Strengthen the NPT – or Else


Dr. James Gordon Prather
Nuclear weapons physicist
Nuclear bomb tester at Lawrence Livermore
Technical director of nuclear bomb testings at Sandia
Chief scientist of the U.S. Army
U.S. Navy veteran


One of the more hilarious charges leveled against Bonkers Bolton
(http://en.wikipedia.org/wiki/John_R._Bolton) recently was that he was too preoccupied
with winning confirmation as ambassador to the United Nations to prepare the U.S.
delegation for the Seventh Review Conference of the Treaty on Nonproliferation of Nuclear
Weapons (http://en.wikipedia.org/wiki/Nuclear_Non-Proliferation_Treaty).

Levelers of this charge assume that Bush and Bolton want to strengthen the NPT. Wrong.
There was entirely too much "strengthening" of the NPT at the Sixth Review Conference,
five years ago, to suit Bush-Bolton.

The final report of the Sixth Review Conference in 2000
(http://www.ceip.org/programs/npp/NPT2000FinalText.htm) began by reaffirming the
recommendations contained in the final report of the Fifth Review Conference in 1995
(http://www.reachingcriticalwill.org/legal/npt/1995dec.html).

But it took delegates to the Seventh Review Conference two weeks to even agree on an
agenda because the U.S. delegation – led by a John Bolton underling named Stephen
Rademaker (http://www.state.gov/r/pa/ei/biog/12813.htm) – didn’t want the final report of
the Sixth Review Conference to even be discussed, much less be reaffirmed.
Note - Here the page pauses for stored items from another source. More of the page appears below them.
import Summits.BirchSwinnertonDyer.BirchSwinnertonDyer.Theorems.ResidualThetaTransportAtTwoSignedMuSeedAtTwoPlusEvenSymplecticFreeParity
import HarnessLib

/-!
# Seed crux `SignedMuSeedAtTwoPlus` (stmt-BirchSwinnertonDyer-21438), line `ct-involution-parity`:
# the QF-splitting input of stub S3 — a free `(ℤ/N)[g]`-orbit of length `m` in a module of exponent `N`
# with `g^m = 1` is a `g`-stable DIRECT SUMMAND (self-injectivity of `(ℤ/N)[C_m]`, via `ℚ/ℤ`-characters)

Cell `bsd-wall`, width seat `bsd-wall-rtt-p4-w2` g9 (seventh file on the line's pure algebra).  HONEST FRAMING: THEOREMS
ONLY — no definition, no named fact, no instance, no `sorry`; pure algebra; closes no item; BSD is NOT proved by this.

## Why

Stub S3 `OddFreeGradeFromFineMuAtTwo` (line card): «`(Λ/2^k)/ω_n = (ℤ/2^k)[G_n]` is projective AND injective over the
Frobenius ring `(ℤ/2^k)[G_n]`, so it splits off any `(ℤ/2^k)[G_n]`-module containing it».  This file proves exactly that
splitting, for any exponent `N` and any cyclic action, WITHOUT quasi-Frobenius theory: the coordinate functional of the
free orbit is extended to the whole module through `ℚ/ℤ` (Mathlib's `CharacterModule.dual_surjective_of_injective`: `ℚ/ℤ`
is divisible), pulled back to `ℤ/N` (`(ℚ/ℤ)[N] ≅ ℤ/N`), and averaged over the orbit into a `g`-equivariant retraction.

## What is proved (`M` a `ℤ/N`-module, `g : M →ₗ M` with `g^m = 1`, `m ≥ 1`)

* `exists_extension_of_linearMap_zmod` — **`ℤ/N` is self-injective**: every `ℤ/N`-linear functional on a submodule
  `F ≤ M` extends to `M`.
* `exists_equivariant_retraction_of_linearIndependent_orbit` — if the orbit `v, g v, …, g^(m-1) v` is `ℤ/N`-linearly
  independent, there is a `g`-EQUIVARIANT `ℤ/N`-linear `π : M → M` with `π (gⁱ v) = gⁱ v` and `π(M) ≤ F := span{gⁱ v}`
  (`π x = ∑_{t<m} Λ(gᵗ x) · g^(m-t) v` for an extension `Λ` of the `0`-th orbit coordinate).
* `exists_isCompl_stable_of_linearIndependent_orbit` — hence **`M = F ⊕ C` with `C = ker π` a `g`-stable submodule**:
  the free orbit (a copy of `(ℤ/N)[C_m]`) is a `g`-stable direct summand.  With calibration I–III
  (`…FreeMultCalibration`, `…FreeMultHomogeneous`, `…FreeMultSmallRank`) the free multiplicity of `M` is that of
  `(ℤ/N)[C_m]` plus that of `C`. [folklore]
-/

noncomputable section

set_option autoImplicit false
set_option linter.dupNamespace false

open Finset
open Literature.GroupTheory.FiniteAbelian

namespace Summit.BirchSwinnertonDyer.BirchSwinnertonDyer.Theorems.SignedMuAtTwo.EvenSymplecticFreeParity

/-! ### §1 `(ℚ/ℤ)[N] ≅ ℤ/N` and the self-injectivity of `ℤ/N` -/

/-- **`ℤ/N ↪ ℚ/ℤ` onto the `N`-torsion**: an injective additive `ι : ZMod N → ℚ/ℤ` (`k ↦ k/N`) whose range contains every
`u` with `N • u = 0`. [folklore] -/
theorem exists_zmod_addMonoidHom_addCircle (N : ℕ) [NeZero N] :
    ∃ ι : ZMod N →+ AddCircle (1 : ℚ), Function.Injective ι ∧ ∀ u : AddCircle (1 : ℚ), N • u = 0 → ∃ t, ι t = u := by
  haveI : Fact ((0 : ℚ) < 1) := ⟨one_pos⟩
  have hN : 0 < N := Nat.pos_of_ne_zero (NeZero.ne N)
  set c : AddCircle (1 : ℚ) := (((1 : ℚ) / N : ℚ) : AddCircle (1 : ℚ)) with hc
  have hcord : addOrderOf c = N := AddCircle.addOrderOf_period_div hN
  let ι : ZMod N →+ AddCircle (1 : ℚ) := ZMod.lift N ⟨zmultiplesHom (AddCircle (1 : ℚ)) c, by
    change (N : ℤ) • c = 0
    rw [natCast_zsmul, ← hcord, addOrderOf_nsmul_eq_zero]⟩
  have hι : ∀ k : ℤ, ι (k : ZMod N) = k • c := fun k ↦ by
    change ZMod.lift N _ (k : ZMod N) = _
    rw [ZMod.lift_coe]; rfl
  refine ⟨ι, ?_, ?_⟩
  · rw [injective_iff_map_eq_zero]
    intro t ht
    obtain ⟨k, rfl⟩ := ZMod.intCast_surjective t
    rw [hι, ← addOrderOf_dvd_iff_zsmul_eq_zero, hcord] at ht
    exact (ZMod.intCast_zmod_eq_zero_iff_dvd k N).mpr ht
  · intro u hu
    rw [AddCircle.nsmul_eq_zero_iff hN] at hu
    obtain ⟨k, -, rfl⟩ := hu
    refine ⟨((k : ℤ) : ZMod N), ?_⟩
    rw [hι, hc, ← AddCircle.coe_zsmul, zsmul_eq_mul, Int.cast_natCast, mul_one, mul_one_div]

/-- **Self-injectivity of `ℤ/N` (extension of functionals).** For a `ℤ/N`-module `M`, a submodule `F` and a
`ℤ/N`-linear functional `lam : F → ℤ/N`, there is a `ℤ/N`-linear `Λ : M → ℤ/N` extending `lam`: compose with
`ι : ℤ/N ↪ ℚ/ℤ`, extend over `ℤ` by divisibility of `ℚ/ℤ` (`CharacterModule.dual_surjective_of_injective`), and pull back
through `ι` (all values are `N`-torsion). [folklore] -/
theorem exists_extension_of_linearMap_zmod {N : ℕ} [NeZero N] {M : Type*} [AddCommGroup M] [Module (ZMod N) M]
    (F : Submodule (ZMod N) M) (lam : F →ₗ[ZMod N] ZMod N) :
    ∃ Λ : M →ₗ[ZMod N] ZMod N, ∀ x : F, Λ (x : M) = lam x := by
  obtain ⟨ι, hιinj, hιsurj⟩ := exists_zmod_addMonoidHom_addCircle N
  -- extend `ι ∘ lam` over `ℤ`
  obtain ⟨Λ', hΛ'⟩ := CharacterModule.dual_surjective_of_injective F.subtype.toAddMonoidHom.toIntLinearMap
    (fun x y h ↦ Subtype.ext h) ((ι.comp lam.toAddMonoidHom : F →+ AddCircle (1 : ℚ)))
  have hΛ'F : ∀ x : F, Λ' (x : M) = ι (lam x) := fun x ↦ by
    have h := DFunLike.congr_fun hΛ' x
    rw [CharacterModule.dual_apply] at h
    exact h
  -- all values are `N`-torsion, hence in the range of `ι`
  have hval : ∀ y : M, ∃ t : ZMod N, ι t = Λ' y := fun y ↦ hιsurj _ (by
    rw [← map_nsmul, ← Nat.cast_smul_eq_nsmul (ZMod N) N y, ZMod.natCast_self, zero_smul, map_zero])
  choose θ hθ using hval
  have hθadd : ∀ y z, θ (y + z) = θ y + θ z := fun y z ↦ hιinj (by rw [map_add, hθ, hθ, hθ, map_add])
  let Θ : M →+ ZMod N := { toFun := θ, map_zero' := hιinj (by rw [hθ, map_zero, map_zero]), map_add' := hθadd }
  refine ⟨Θ.toZModLinearMap N, fun x ↦ hιinj ?_⟩
  change ι (θ x) = _
  rw [hθ, hΛ'F]

/-! ### §2 The equivariant retraction onto a free orbit -/

section Orbit

variable {N : ℕ} [NeZero N] {M : Type*} [AddCommGroup M] [Module (ZMod N) M]
  (g : M →ₗ[ZMod N] M) {m : ℕ} (hm : 0 < m) (hg : g ^ m = 1) (v : M)
  (hli : LinearIndependent (ZMod N) (fun i : Fin m ↦ (g ^ (i : ℕ)) v))

include hg in
omit [NeZero N] in
/-- `g^s v` depends on `s mod m` only. [folklore] -/
theorem pow_apply_eq_pow_mod_apply (s : ℕ) (x : M) : (g ^ s) x = (g ^ (s % m)) x := by
  conv_lhs => rw [← Nat.mod_add_div s m, pow_add, pow_mul, hg, one_pow, mul_one]

include hm hg hli in
/-- **The `g`-equivariant retraction onto the free orbit.** With `F = span{v, g v, …, g^(m-1) v}` (a free orbit):
there is a `ℤ/N`-linear `π : M → M`, commuting with `g`, fixing every `gⁱ v`, with values in `F`. [folklore] -/
theorem exists_equivariant_retraction_of_linearIndependent_orbit :
    ∃ π : M →ₗ[ZMod N] M, (∀ x, π (g x) = g (π x)) ∧ (∀ i : Fin m, π ((g ^ (i : ℕ)) v) = (g ^ (i : ℕ)) v) ∧
      ∀ x, π x ∈ Submodule.span (ZMod N) (Set.range fun i : Fin m ↦ (g ^ (i : ℕ)) v) := by
  set F := Submodule.span (ZMod N) (Set.range fun i : Fin m ↦ (g ^ (i : ℕ)) v) with hF
  haveI : NeZero m := ⟨hm.ne'⟩
  -- the `0`-th coordinate of the orbit basis, extended to `M`
  let b := Module.Basis.span hli
  obtain ⟨Λ, hΛ⟩ := exists_extension_of_linearMap_zmod F (b.coord (0 : Fin m))
  have hmemF : ∀ s : ℕ, (g ^ s) v ∈ F := fun s ↦ by
    rw [pow_apply_eq_pow_mod_apply g hg]
    exact Submodule.subset_span ⟨⟨s % m, Nat.mod_lt s hm⟩, rfl⟩
  have hΛv : ∀ s : ℕ, Λ ((g ^ s) v) = if m ∣ s then 1 else 0 := by
    intro s
    rw [pow_apply_eq_pow_mod_apply g hg s]
    have hs : s % m < m := Nat.mod_lt s hm
    have h := hΛ ⟨(g ^ (s % m)) v, hmemF (s % m)⟩
    rw [h, Module.Basis.coord_apply,
      show (⟨(g ^ (s % m)) v, hmemF (s % m)⟩ : F) = ⟨(fun i : Fin m ↦ (g ^ (i : ℕ)) v) ⟨s % m, hs⟩,
        Submodule.subset_span (Set.mem_range_self _)⟩ from rfl,
      Module.Basis.span_repr_eq_single hli ⟨s % m, hs⟩, Finsupp.single_apply]
    by_cases hd : m ∣ s
    · rw [if_pos hd, if_pos (Fin.ext (by simpa using (Nat.dvd_iff_mod_eq_zero).mp hd))]
    · rw [if_neg hd, if_neg (fun h ↦ hd ((Nat.dvd_iff_mod_eq_zero).mpr (by simpa using congrArg Fin.val h)))]
  -- the averaged retraction `π x = ∑_{t<m} Λ(gᵗ x) • g^(m-t) v`
  let π : M →ₗ[ZMod N] M :=
    ∑ t ∈ range m, (LinearMap.toSpanSingleton (ZMod N) M ((g ^ (m - t)) v)).comp (Λ.comp (g ^ t))
  have hπ : ∀ x, π x = ∑ t ∈ range m, Λ ((g ^ t) x) • (g ^ (m - t)) v := fun x ↦ by
    simp only [π, LinearMap.coe_sum, Finset.sum_apply, LinearMap.comp_apply,
      LinearMap.toSpanSingleton_apply]
  have hgpow : ∀ (a b : ℕ) (y : M), (g ^ a) ((g ^ b) y) = (g ^ (a + b)) y := fun a b y ↦ by
    rw [← Module.End.mul_apply, ← pow_add]
  refine ⟨π, fun x ↦ ?_, fun i ↦ ?_, fun x ↦ ?_⟩
  · -- equivariance: telescoping `∑_{t<m} f(t+1) = ∑_{t<m} f(t)` since `f(m) = f(0)`
    rw [hπ, hπ, map_sum]
    set f : ℕ → M := fun s ↦ Λ ((g ^ s) x) • (g ^ (m + 1 - s)) v with hf
    have h1 : ∀ t ∈ range m, Λ ((g ^ t) (g x)) • (g ^ (m - t)) v = f (t + 1) := by
      intro t ht
      rw [mem_range] at ht
      rw [hf]
      dsimp only
      rw [show (g ^ t) (g x) = (g ^ t) ((g ^ 1) x) by rw [pow_one], hgpow,
        show m + 1 - (t + 1) = m - t by omega]
    have h2 : ∀ t ∈ range m, g (Λ ((g ^ t) x) • (g ^ (m - t)) v) = f t := by
      intro t ht
      rw [mem_range] at ht
      rw [hf]
      dsimp only
      rw [map_smul, show g ((g ^ (m - t)) v) = (g ^ 1) ((g ^ (m - t)) v) by rw [pow_one], hgpow,
        show 1 + (m - t) = m + 1 - t by omega]
    rw [sum_congr rfl h1, sum_congr rfl h2]
    have e1 : ∑ t ∈ range m, f (t + 1) + f 0 = ∑ t ∈ range (m + 1), f t := (sum_range_succ' f m).symm
    have e2 : ∑ t ∈ range m, f t + f m = ∑ t ∈ range (m + 1), f t := (sum_range_succ f m).symm
    have key : f 0 = f m := by
      rw [hf]
      dsimp only
      rw [pow_zero, Module.End.one_apply, hg, Module.End.one_apply, Nat.sub_zero, Nat.add_sub_cancel_left,
        pow_succ, hg, one_mul, pow_one]
    rw [key] at e1
    exact add_right_cancel (e1.trans e2.symm)
  · -- `π` fixes the orbit: only the term `t = (m - i) % m` survives
    rw [hπ]
    have hterm : ∀ t : ℕ, Λ ((g ^ t) ((g ^ (i : ℕ)) v)) = if m ∣ t + (i : ℕ) then 1 else 0 := fun t ↦ by
      rw [hgpow, hΛv]
    simp_rw [hterm]
    have hi := i.2
    by_cases hi0 : (i : ℕ) = 0
    · rw [Finset.sum_eq_single_of_mem 0 (mem_range.mpr hm)]
      · rw [hi0, add_zero, if_pos (dvd_zero m), one_smul, Nat.sub_zero, hg, pow_zero]
      · intro t ht hne
        rw [mem_range] at ht
        rw [hi0, add_zero, if_neg (fun h ↦ hne (Nat.eq_zero_of_dvd_of_lt h ht)), zero_smul]
    · rw [Finset.sum_eq_single_of_mem (m - (i : ℕ)) (mem_range.mpr (by omega))]
      · rw [Nat.sub_add_cancel hi.le, if_pos (dvd_refl m), one_smul,
          show m - (m - (i : ℕ)) = (i : ℕ) by omega]
      · intro t ht hne
        rw [mem_range] at ht
        rw [if_neg, zero_smul]
        rintro ⟨c, hc⟩
        have hc2 : c < 2 := by
          by_contra hle
          have : m * 2 ≤ m * c := Nat.mul_le_mul_left m (by omega)
          omega
        interval_cases c <;> omega
  · rw [hπ]
    exact Submodule.sum_mem _ fun t _ ↦ Submodule.smul_mem _ _ (hmemF _)

include hm hg hli in
/-- **The free orbit is a `g`-stable direct summand.** With `F = span{v, g v, …, g^(m-1) v}` linearly independent over
`ℤ/N` and `g^m = 1`: there is a `g`-STABLE submodule `C` with `M = F ⊕ C` (`IsCompl F C`); `F` itself is `g`-stable.
This is the «projective–injective over the Frobenius ring `(ℤ/N)[C_m]`, hence splits off» step of stub S3. [folklore] -/
theorem exists_isCompl_stable_of_linearIndependent_orbit :
    ∃ C : Submodule (ZMod N) M, (∀ x ∈ C, g x ∈ C) ∧
      (∀ x ∈ Submodule.span (ZMod N) (Set.range fun i : Fin m ↦ (g ^ (i : ℕ)) v),
        g x ∈ Submodule.span (ZMod N) (Set.range fun i : Fin m ↦ (g ^ (i : ℕ)) v)) ∧
      IsCompl (Submodule.span (ZMod N) (Set.range fun i : Fin m ↦ (g ^ (i : ℕ)) v)) C := by
  set F := Submodule.span (ZMod N) (Set.range fun i : Fin m ↦ (g ^ (i : ℕ)) v) with hF
  obtain ⟨π, hπg, hπv, hπF⟩ := exists_equivariant_retraction_of_linearIndependent_orbit g hm hg v hli
  -- `π` restricted to `F` is the identity
  have hπid : ∀ x ∈ F, π x = x := by
    intro x hx
    refine Submodule.span_induction (fun y hy ↦ ?_) (map_zero π) (fun y z _ _ hy hz ↦ by rw [map_add, hy, hz])
      (fun a y _ hy ↦ by rw [map_smul, hy]) hx
    obtain ⟨i, rfl⟩ := hy
    exact hπv i
  let p : M →ₗ[ZMod N] F := LinearMap.codRestrict F π hπF
  have hp : ∀ x : F, p x = x := fun x ↦ Subtype.ext (hπid x x.2)
  refine ⟨LinearMap.ker p, fun x hx ↦ ?_, fun x hx ↦ ?_, LinearMap.isCompl_of_proj hp⟩
  · rw [LinearMap.mem_ker] at hx ⊢
    apply Subtype.ext
    have hx' : π x = 0 := congrArg Subtype.val hx
    change π (g x) = 0
    rw [hπg, hx', map_zero]
  · -- `g F ≤ F`: `g (gⁱ v) = g^(i+1) v ∈ F`
    refine Submodule.span_induction (fun y hy ↦ ?_) (by rw [map_zero]; exact F.zero_mem)
      (fun y z _ _ hy hz ↦ by rw [map_add]; exact F.add_mem hy hz)
      (fun a y _ hy ↦ by rw [map_smul]; exact F.smul_mem a hy) hx
    obtain ⟨i, rfl⟩ := hy
    rw [show g ((g ^ (i : ℕ)) v) = (g ^ 1) ((g ^ (i : ℕ)) v) by rw [pow_one], ← Module.End.mul_apply, ← pow_add,
      pow_apply_eq_pow_mod_apply g hg]
    exact Submodule.subset_span ⟨⟨(1 + (i : ℕ)) % m, Nat.mod_lt _ hm⟩, rfl⟩

end Orbit

end Summit.BirchSwinnertonDyer.BirchSwinnertonDyer.Theorems.SignedMuAtTwo.EvenSymplecticFreeParity

end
Sergio Duarte of Brazil, president of the Seventh Review Conference, claims the resulting
agenda, wherein "the review will be conducted in the light of the decisions and the
resolution of previous conferences," "met the concerns of delegations who had stressed
that the decisions of past review conferences – particularly those of 1995 and 2000 on a
nuclear weapons-free Middle East and '13 practical steps' toward disarmament
(http://en.wikipedia.org/wiki/13_steps) – not be diminished in any way."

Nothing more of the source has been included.